Reciprocate Here

by nagi_schwarz



Series: Prompt Fills 2018 [31]
Category: Stargate Atlantis
Genre: Alternate Universe - No Stargate, M/M
Language: English
Status: Completed
Published: 2018-06-07
Updated: 2018-06-07
Packaged: 2019-05-19 08:33:14
Rating: Teen And Up Audiences
Warnings: No Archive Warnings Apply
Chapters: 1
Words: 1,886
Publisher: archiveofourown.org
Story URL: https://archiveofourown.org/works/14870366
Author URL: https://archiveofourown.org/users/nagi_schwarz/pseuds/nagi_schwarz
Summary: Written for the numbers comment_fic prompt: "Stargate Atlantis, John Sheppard/Rodney McKay, John helps Rodney solve a mistake in his math and Rodney is both angry and turned on at the same time."Physics professor Rodney is unimpressed when construction worker John tells him that his math is wrong.





	Reciprocate Here

**Author's Note:**

  * For [SherlockianSyndromes](https://archiveofourown.org/users/SherlockianSyndromes/gifts).



Rodney hated having to pass the construction site next to the physics building because the construction workers always looked at him when he went by. He could feel their gazes on him as he passed, and he was pretty sure they were judging him.  
  
Atlantis Construction, it had seemed, had hired mostly thugs and delinquents. There was the youngest on the crew, Ford, who had seemingly boundless energy and was always borrowing other people’s tools without asking, and the others yelled at him. There was the biggest on the crew, Ronon, who was all bulging biceps and grunts instead of words and intimidating (but also intriguing) tattoos. There was Lorne, the unofficial crew boss, who had broad shoulders and big hands and a seemingly perpetually sarcastic expression.
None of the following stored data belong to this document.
import Summits.MatrixMultiplication.MatrixMultiplication.Theorems.AbelianSTPPCensusShapeCertVQDefsP

/-!
# Abelian STPP census — kernel evaluation of the budgeted vQ certificate at order 417, path segments (part e)

Cell mm-stpp, rung F-M1; successor kernel item VQ-CERT (T_E beyond 337 under vQ := vP ∧ E3⁺) in support of the closed crux item
stmt-MatrixMultiplication-19191; seat mm-stpp-vp-p2 (gen 1); support file (no definitions).  PATH SEGMENTS `ShapeCertVQ.pathSegQE M path i n`
(`…ShapeCertVQDefsP`) of `ShapeCertVQ.checkQE 417`: the node-level decision of the budgeted search at the node reached by the candidate
indices `path` (last step first; `[]` = root) and the walk of its pool's candidates `i … i+n−1`, each by `decide +kernel` (no
`native_decide`, standard axioms, `Elab.async false`), sized from the seat's per-node cost profile (calc/pathplan_*.txt, cost = visits +
nodes ≤ 4.5·10³ where the tree allows).  Assembled into `checkQE 417 = true` in `…ShapeCertVQEvalP417` by the lemmas of `…ShapeCertVQSearchP`.
WHAT THIS IS NOT: Boolean evaluations; no statement about STPP families or `ω` by themselves.
-/

set_option linter.dupNamespace false -- `MatrixMultiplication.MatrixMultiplication` (summit = problem, D-0017)
set_option autoImplicit false
set_option Elab.async false -- sequential kernel evaluations

namespace Summit.MatrixMultiplication.MatrixMultiplication.Theorems.ShapeCertVQ

set_option maxHeartbeats 0 in
/-- path segment of the budgeted vQ certificate at order `417`: node `[0, 85]` (last step first), candidates `23 … 27` (cost ≈ 3961; kernel evaluation) -/
theorem ps_417_r_85_0_23 : pathSegQE 417 [0, 85] 23 5 = true := by
  decide +kernel

set_option maxHeartbeats 0 in
/-- path segment of the budgeted vQ certificate at order `417`: node `[0, 85]` (last step first), candidates `28 …` (cost ≈ 4408; kernel evaluation) -/
theorem ps_417_r_85_0_28 : pathSegQE 417 [0, 85] 28 9999 = true := by
  decide +kernel

set_option maxHeartbeats 0 in
/-- path segment of the budgeted vQ certificate at order `417`: node `[85]` (last step first), candidates `1 … 5` (cost ≈ 90; kernel evaluation) -/
theorem ps_417_r_85_1 : pathSegQE 417 [85] 1 5 = true := by
  decide +kernel

set_option maxHeartbeats 0 in
/-- path segment of the budgeted vQ certificate at order `417`: node `[6, 85]` (last step first), candidates `0 … 16` (cost ≈ 3955; kernel evaluation) -/
theorem ps_417_r_85_6_0 : pathSegQE 417 [6, 85] 0 17 = true := by
  decide +kernel

set_option maxHeartbeats 0 in
/-- path segment of the budgeted vQ certificate at order `417`: node `[6, 85]` (last step first), candidates `17 … 21` (cost ≈ 4175; kernel evaluation) -/
theorem ps_417_r_85_6_17 : pathSegQE 417 [6, 85] 17 5 = true := by
  decide +kernel

end Summit.MatrixMultiplication.MatrixMultiplication.Theorems.ShapeCertVQ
There was Sheppard, who was surprisingly lean compared to some of the others, and who called Ronon “Chewie” and Lorne “R2” and Ford “Luke” and Teyla, the only woman on the crew, “Obi-Wan.” Even though Rodney dreamed of the day he had a real conversation with Sheppard, Sheppard who was lean and sexy and had just-fucked hair and bright eyes and slender hips that Rodney couldn’t help but imagine putting his hands on, he dreaded the day John called him “Princess.”  
  
Of all of them, Teyla seemed the most pleasant and polite, and for a while she had seemed the most non-threatening till the day she and Ronon got into a friendly sparring match and she almost killed him. Rather than break it up, the others had egged them on, Lorne taking bets and shouting encouragement to both fighters in turn.   
  
Some days they called out to Rodney, a “good morning” or a “hey” or “nice day, isn’t it?” He would ignore them and keep walking.  
  
One day Rodney had a very frustrating staff meeting with the likes of Dr. Kavanagh, the stupidest of all the science faculty at the university - and it was a very big university - and when Lorne called out to him, he snapped,  
  
“It’s Dr. Rodney McKay, not  _hey,_  and I have nothing to say to any of you.”  
  
After that they  _looked_  at him as he went past, but they didn’t say anything to him.  
  
Rodney figured they’d finally settled into a non-communicative detente and he could walk to and from the physics building and the student center (with its admittedly excellent food selection, citrus-free on request) without too much disturbance, and then one day a sudden gust of wind tore his papers out of his hands and scattered them.  
  
All over the construction site.  
  
Lorne whistled shrilly, and immediately all of his coworkers abandoned what they were doing to attempt to catch what they could.   
  
“Be careful with those,” Rodney called out, fretting when Ford pinned one of them to the ground with his boot and then plucked it up out of the dirt.  
  
Teyla, Ronon, and Lorne all proved to have quick reflexes. Lorne could snatch pieces of paper out of the air on the fly. Ronon caught pieces that had blown up high. Teyla ran the fastest, darting here and there to grab what she could before they blew too far away.  
  
Sheppard, though, stopped with just one paper. Was staring at it.  
  
Rodney hurried over to him. “Give me that.”  
  
Sheppard didn’t answer, his gaze intent.  
  
Like a construction worker understood advanced physics or calculus. “Look, Sheppard, Han Solo, whatever you call yourself, those are very important calculations -”  
  
Sheppard lifted his head, eyebrows raised. “Han Solo?”  
  
“It’s - you call Ronon  _Chewie,”_  Rodney protested. Why was he defending himself against this cretin who refused to hand over Rodney’s property? “Give that back.”  
  
“Sure,” Sheppard said. He turned the paper around and tapped at one of the formulas. “But this is wrong.”  
  
Rodney, who was reaching for the paper, paused. Peered at it. “What? That’s impossible.”  
  
“Why?”  
  
“Because I’m a genius and -”  
  
“And you got this wrong.” Sheppard tapped the paper again. “You confused the negative and fractional exponents.”  
  
Rodney stared at him. Unbelievable. “I didn’t get it  _wrong,_  I’ve been working on these calculations for months.”  
  
“It’s a pretty common algebra mistake people make when they’re doing calculus,” Sheppard said.  
  
“What would  _you_  know about it?”  
  
“Well, I know how to do both algebra and calculus,” Sheppard said.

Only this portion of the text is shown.